import Summits.RiemannHypothesis.RiemannHypothesis.Theorems.HandoffAnalytic
import Literature.NumberTheory.LFunctions.WeilSemilocalFiniteCodimension
import HarnessLib

/-!
# HANDOFF — the AGGREGATE objects typed (1/2): the semi-local ground energy `λ_min(S; a)`, the aggregate deficit `D_q(b)`, the load `r(q)` (cell rh-explicit, TRACK «HANDOFF», seat theory-2)

HONEST FRAMING. Nothing here proves or approaches RH. HANDOFF-STATEMENT.md (§D, §H.3, §H.6) and conj-1's
MARGIN-LAW / PREREG-H7-H11 speak about AGGREGATE (Rayleigh-bottom) quantities of the SEMI-LOCAL forms — the continuum
bottom `λ_min(S; t; σ) = inf {Re Q_S(g)/‖g‖₂² : g ∈ C(t)^σ}`, the aggregate deficit `D_q(t) = −λ_min(S_q; t)` of the
`{p < q}`-form, and the LOAD `r(q) = D_q((log q⁺)/2)/cap(q)`, `cap(q) = (log q)/√q` — which so far had no name in the
tree (HANDOFF-STATEMENT §H.7: «NOT typed: the aggregate quantities … junk-value surface»). This file types them with the
junk surface handled exactly as for the tree's `weilGroundEnergy` (`WeilGroundEnergyParitySplit.lean`: value sets on the
`L²`-unit sphere of a window, `sInf`, empty sphere for `a ≤ 0`), and proves, RH-free:

* §2 the semi-local value sets are BOUNDED BELOW on every window (Bombieri's §4 Lemma 3 argument + the tree's comparison
  `Re Q ≤ Re Q_S + 4(Σ_{n ≤ e^{2a}} Λ(n)/√n)‖g‖₂²`), NONEMPTY for `a > 0`, MONOTONE in the window
  (`semilocalGroundEnergy_anti`: `t ↦ λ_min(S; t)` is non-increasing for EVERY finite `S` and sector — HANDOFF-STATEMENT
  §H.3 (b), there «not separately typed»);
* §3 homogeneity `Q_S(c g) = |c|² Q_S(g)`, the Rayleigh bound `λ_min(S; a)·‖g‖₂² ≤ Re Q_S(g)`, and
  `0 ≤ λ_min(S; a) ↔ WeilSemilocalPositivityOn S a ↔ a ≤ a*(S)` — the A4 WALL `a*(S_q)` is exactly where the aggregate
  deficit switches on (`aggregateDeficit_pos_iff`); every finite-section value is a LOWER bound of `D_q`
  (`deficit_le_aggregateDeficit_mul`);
* §4 LOCALITY: below the first missing prime the semi-local bottom IS `ε` (`semilocalGroundEnergy_window`:
  `λ_min(S_{q'}; b; σ) = ε_σ(b)` for `b ≤ (log q')/2`, consecutive `q < q'`; `semilocalGroundEnergy_old_cone`), and
  `H(q) ↔ D_{q'}((log q')/2) ≤ 0`.

The load `r(q)` (`handoffLoad`) is DEFINED here (§1) and studied in part 2/2 (`HandoffLoadCeiling.lean`): the RH-free sandwich `|ε(b) − λ_min(S_q; b)| ≤ cap(q)` on the window and, under
`H(q)` / RH, `D_q ≤ cap − ε` and `r(q) ≤ 1`.

References (as printed): E. Bombieri, Rend. Mat. Acc. Lincei (9) 11 (2000) §4 Problem 2 (p. 194), Lemma 3, Thm 3, Thm 5 (p. 199)
(`Bombieri2000Weil`); A. Connes, C. Consani, Enseign. Math. 69 (2023) §2.2–2.4 (the smallest eigenvalue of the semi-local form
with and without the new prime; `ConnesConsani2023`); H. Yoshida, Adv. Stud. Pure Math. 21 (1992) Prop. 6 p. 320 (`Yoshida1992HermitianForms`).
-/

set_option linter.dupNamespace false  -- the mandated namespace repeats `RiemannHypothesis`

noncomputable section

open Set Filter Complex MeasureTheory Literature.NumberTheory.LFunctions
open Summit.RiemannHypothesis.RiemannHypothesis.Theorems.Handoff
open Summit.RiemannHypothesis.RiemannHypothesis.Theorems.HandoffAnalytic
open Summit.RiemannHypothesis.RiemannHypothesis.Theorems.MotivicDoor.SemilocalThreshold
open Summit.RiemannHypothesis.RiemannHypothesis.Theorems.MotivicDoor.Semilocal
open scoped Real ComplexConjugate ArithmeticFunction.vonMangoldt

namespace Summit.RiemannHypothesis.RiemannHypothesis.Theorems.HandoffSemilocalEnergy

variable {g : ℝ → ℂ} {S : Finset ℕ} {P : (ℝ → ℂ) → Prop} {a b x : ℝ} {q q' : ℕ}

/-! ## §1  The objects -/

/-- The values `Re Q_S(g)` over the `L²`-unit sphere of Weil test functions on the window `[−a, a]` subject to a
constraint `P` (a sector, or nothing): the semi-local twin of the tree's `weilWindowSphereValues`. [cite: Bombieri2000Weil, §4 Problem 2 (p. 194), with the primes restricted to S] -/
def semilocalSphereValues (S : Finset ℕ) (P : (ℝ → ℂ) → Prop) (a : ℝ) : Set ℝ :=
  {x : ℝ | ∃ g : ℝ → ℂ, IsWeilTest g ∧ tsupport g ⊆ Icc (-a) a ∧ P g ∧
    ∫ t : ℝ, ‖g t‖ ^ 2 = 1 ∧ x = (weilSemilocalQuadratic S g).re}

/-- **The semi-local ground energy** `λ_min(S; a; P) := inf {Re Q_S(g) : g ∈ C(a), P g, ‖g‖₂ = 1}` — the continuum
bottom of the `S ∪ {∞}` form on the window (CC 2023 §2.2–2.4 plot its finite-section values «with and without» a prime;
HANDOFF-STATEMENT §H.3). DEFINITION ONLY: a real `sInf` (junk value `0` for `a ≤ 0`, empty sphere); bounded below
(`bddBelow_semilocalSphereValues`). [cite: ConnesConsani2023, §2.2–2.4 (smallest eigenvalue of the semi-local quadratic form); Bombieri2000Weil §4 Problem 2] -/
def semilocalGroundEnergy (S : Finset ℕ) (P : (ℝ → ℂ) → Prop) (a : ℝ) : ℝ :=
  sInf (semilocalSphereValues S P a)

/-- **The aggregate deficit** of the `{p < q}`-form on `C(b)`: `D_q(b) := −λ_min(S_q; b)` (all sectors), `S_q = primesBelow q`
— the supremum of `deficit q g/‖g‖₂²` (HANDOFF-STATEMENT §D; conj-1's `D_q` without `max(0,·)`). [this track, HANDOFF-STATEMENT §D] -/
def aggregateDeficit (q : ℕ) (b : ℝ) : ℝ :=
  -semilocalGroundEnergy (Nat.primesBelow q) (fun _ ↦ True) b

/-- **The load** of the window of the consecutive primes `q < q'`: `r(q) := D_q((log q')/2)/cap(q)`, `cap(q) = (log q)/√q`
(conj-1's sealed object, PREREG-H7-H11; HANDOFF-STATEMENT §D.5/§E-3). [this track, MARGIN-LAW / PREREG-H7-H11] -/
def handoffLoad (q q' : ℕ) : ℝ :=
  aggregateDeficit q (Real.log q' / 2) / (Real.log q / Real.sqrt q)


/-! ## §2  Bounded below, empty/nonempty, monotone in the window -/

/-- **Every semi-local form is bounded below on every window**: for `tsupport g ⊆ [−a, a]`,
`Re Q_S(g) ≥ C_S(a)·‖g‖₂²` with `C_S(a) = −2(sinh a − a) − 6 Σ_{n ≤ e^{2a}} Λ(n)/√n + ψ(1/4) − log π`
(Bombieri's constant for the full form, `weilQuadratic_re_ge_of_tsupport_subset`, minus the tree's comparison
`Re Q ≤ Re Q_S + 4(Σ Λ(n)/√n)‖g‖₂²`). [cite: Bombieri2000Weil, §4 Lemma 3 and Thm 3 (proof), primes restricted to S] -/
theorem re_weilSemilocalQuadratic_ge_of_tsupport_subset (S : Finset ℕ) (hg : IsWeilTest g)
    (hsupp : tsupport g ⊆ Icc (-a) a) :
    (-(2 * (Real.sinh a - a))
        - 6 * (∑ n ∈ Finset.range (⌊Real.exp (2 * a)⌋₊ + 1), (Λ n : ℝ) / Real.sqrt n)
        + ((Complex.digamma (1 / 4)).re - Real.log π)) * (∫ t : ℝ, ‖g t‖ ^ 2) ≤
      (weilSemilocalQuadratic S g).re := by
  have h1 := weilQuadratic_re_ge_of_tsupport_subset hg hsupp
  have h2 := weilQuadratic_re_le_weilSemilocalQuadratic_re_add S hg hsupp
  linarith

/-- The semi-local value sets are bounded below. [cite: Bombieri2000Weil, §4 Thm 3 (proof: "bounded below in L²(E)"), primes restricted to S] -/
theorem bddBelow_semilocalSphereValues (S : Finset ℕ) (P : (ℝ → ℂ) → Prop) (a : ℝ) :
    BddBelow (semilocalSphereValues S P a) := by
  refine ⟨-(2 * (Real.sinh a - a))
      - 6 * (∑ n ∈ Finset.range (⌊Real.exp (2 * a)⌋₊ + 1), (Λ n : ℝ) / Real.sqrt n)
      + ((Complex.digamma (1 / 4)).re - Real.log π), ?_⟩
  rintro x ⟨g, hg, hsupp, -, hnorm, rfl⟩
  have h := re_weilSemilocalQuadratic_ge_of_tsupport_subset S hg hsupp
  rwa [hnorm, mul_one] at h

/-- The value sets increase with the window. [folklore] -/
theorem semilocalSphereValues_mono (S : Finset ℕ) (P : (ℝ → ℂ) → Prop) (hba : b ≤ a) :
    semilocalSphereValues S P b ⊆ semilocalSphereValues S P a := by
  rintro x ⟨g, hg, hs, hP, hn, hx⟩
  exact ⟨g, hg, hs.trans (Icc_subset_Icc (neg_le_neg hba) hba), hP, hn, hx⟩

/-- The elements of the semi-local value set and of the tree's `weilWindowSphereValues` are indexed by the SAME test
functions; in particular one is nonempty iff the other is. [folklore] -/
theorem semilocalSphereValues_nonempty_iff (S : Finset ℕ) (P : (ℝ → ℂ) → Prop) (a : ℝ) :
    (semilocalSphereValues S P a).Nonempty ↔ (weilWindowSphereValues P a).Nonempty := by
  constructor
  · rintro ⟨x, g, hg, hs, hP, hn, -⟩
    exact ⟨_, g, hg, hs, hP, hn, rfl⟩
  · rintro ⟨x, g, hg, hs, hP, hn, -⟩
    exact ⟨_, g, hg, hs, hP, hn, rfl⟩

/-- Junk regime: for `a ≤ 0` every value set is empty (a test function supported in a null set has `∫|g|² = 0 ≠ 1`). [folklore] -/
theorem semilocalSphereValues_eq_empty (S : Finset ℕ) (P : (ℝ → ℂ) → Prop) (ha : a ≤ 0) :
    semilocalSphereValues S P a = ∅ := by
  rcases (semilocalSphereValues S P a).eq_empty_or_nonempty with h | h
  · exact h
  · have h' := (semilocalSphereValues_nonempty_iff S P a).1 h
    rw [weilWindowSphereValues_eq_empty P ha] at h'
    exact absurd h' Set.not_nonempty_empty

/-- Hence `λ_min(S; a; P) = 0` (junk) for `a ≤ 0`. [folklore] -/
theorem semilocalGroundEnergy_of_nonpos (S : Finset ℕ) (P : (ℝ → ℂ) → Prop) (ha : a ≤ 0) :
    semilocalGroundEnergy S P a = 0 := by
  rw [semilocalGroundEnergy, semilocalSphereValues_eq_empty S P ha, Real.sInf_empty]

/-- The unconstrained semi-local sphere of a window `a > 0` is nonempty. [folklore] -/
theorem semilocalSphereValues_top_nonempty (S : Finset ℕ) (ha : 0 < a) :
    (semilocalSphereValues S (fun _ ↦ True) a).Nonempty :=
  (semilocalSphereValues_nonempty_iff S _ a).2 (weilWindowSphereValues_top_nonempty ha)

/-- The even semi-local sphere of a window `a > 0` is nonempty. [folklore] -/
theorem semilocalSphereValues_even_nonempty (S : Finset ℕ) (ha : 0 < a) :
    (semilocalSphereValues S (fun g ↦ ∀ t, g (-t) = g t) a).Nonempty :=
  (semilocalSphereValues_nonempty_iff S _ a).2 (weilWindowSphereValues_even_nonempty ha)

/-- The odd semi-local sphere of a window `a > 0` is nonempty. [folklore] -/
theorem semilocalSphereValues_odd_nonempty (S : Finset ℕ) (ha : 0 < a) :
    (semilocalSphereValues S (fun g ↦ ∀ t, g (-t) = -g t) a).Nonempty :=
  (semilocalSphereValues_nonempty_iff S _ a).2 (weilWindowSphereValues_odd_nonempty ha)

/-- **Monotonicity in the window** (HANDOFF-STATEMENT §H.3 (b)): if the smaller window's sphere is nonempty then
`λ_min(S; a; P) ≤ λ_min(S; b; P)` for `b ≤ a` — `t ↦ λ_min(S; t)` is NON-INCREASING, for EVERY finite `S` and every sector
(`C(b) ⊆ C(a)`). [cite: Bombieri2000Weil, §4 Thm 5 (proof, first sentence: "decreasing functions of M"), primes restricted to S] -/
theorem semilocalGroundEnergy_anti (S : Finset ℕ) (P : (ℝ → ℂ) → Prop)
    (hne : (semilocalSphereValues S P b).Nonempty) (hba : b ≤ a) :
    semilocalGroundEnergy S P a ≤ semilocalGroundEnergy S P b :=
  csInf_le_csInf (bddBelow_semilocalSphereValues S P a) hne (semilocalSphereValues_mono S P hba)

/-- Unconstrained version: `λ_min(S; a) ≤ λ_min(S; b)` for `0 < b ≤ a`. [folklore] -/
theorem semilocalGroundEnergy_top_anti (S : Finset ℕ) (hb : 0 < b) (hba : b ≤ a) :
    semilocalGroundEnergy S (fun _ ↦ True) a ≤ semilocalGroundEnergy S (fun _ ↦ True) b :=
  semilocalGroundEnergy_anti S _ (semilocalSphereValues_top_nonempty S hb) hba

/-- Elements of the sphere bound the energy from above (Ritz: every section value is an UPPER bound). [folklore] -/
theorem semilocalGroundEnergy_le_re (hg : IsWeilTest g) (hs : tsupport g ⊆ Icc (-a) a) (hP : P g)
    (hn : ∫ t : ℝ, ‖g t‖ ^ 2 = 1) :
    semilocalGroundEnergy S P a ≤ (weilSemilocalQuadratic S g).re :=
  csInf_le (bddBelow_semilocalSphereValues S P a) ⟨g, hg, hs, hP, hn, rfl⟩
● ● ● ● ●
* [AIM OF THE TASK]:
The required output is the exact run of lines from the beginning of the listing above to the line that contains "junk surface handled", inclusive of both.

* [RESPONSE TO THIS EXERCISE]:
import Summits.RiemannHypothesis.RiemannHypothesis.Theorems.HandoffAnalytic
import Literature.NumberTheory.LFunctions.WeilSemilocalFiniteCodimension
import HarnessLib

/-!
# HANDOFF — the AGGREGATE objects typed (1/2): the semi-local ground energy `λ_min(S; a)`, the aggregate deficit `D_q(b)`, the load `r(q)` (cell rh-explicit, TRACK «HANDOFF», seat theory-2)

HONEST FRAMING. Nothing here proves or approaches RH. HANDOFF-STATEMENT.md (§D, §H.3, §H.6) and conj-1's
MARGIN-LAW / PREREG-H7-H11 speak about AGGREGATE (Rayleigh-bottom) quantities of the SEMI-LOCAL forms — the continuum
bottom `λ_min(S; t; σ) = inf {Re Q_S(g)/‖g‖₂² : g ∈ C(t)^σ}`, the aggregate deficit `D_q(t) = −λ_min(S_q; t)` of the
`{p < q}`-form, and the LOAD `r(q) = D_q((log q⁺)/2)/cap(q)`, `cap(q) = (log q)/√q` — which so far had no name in the
tree (HANDOFF-STATEMENT §H.7: «NOT typed: the aggregate quantities … junk-value surface»). This file types them with the
junk surface handled exactly as for the tree's `weilGroundEnergy` (`WeilGroundEnergyParitySplit.lean`: value sets on the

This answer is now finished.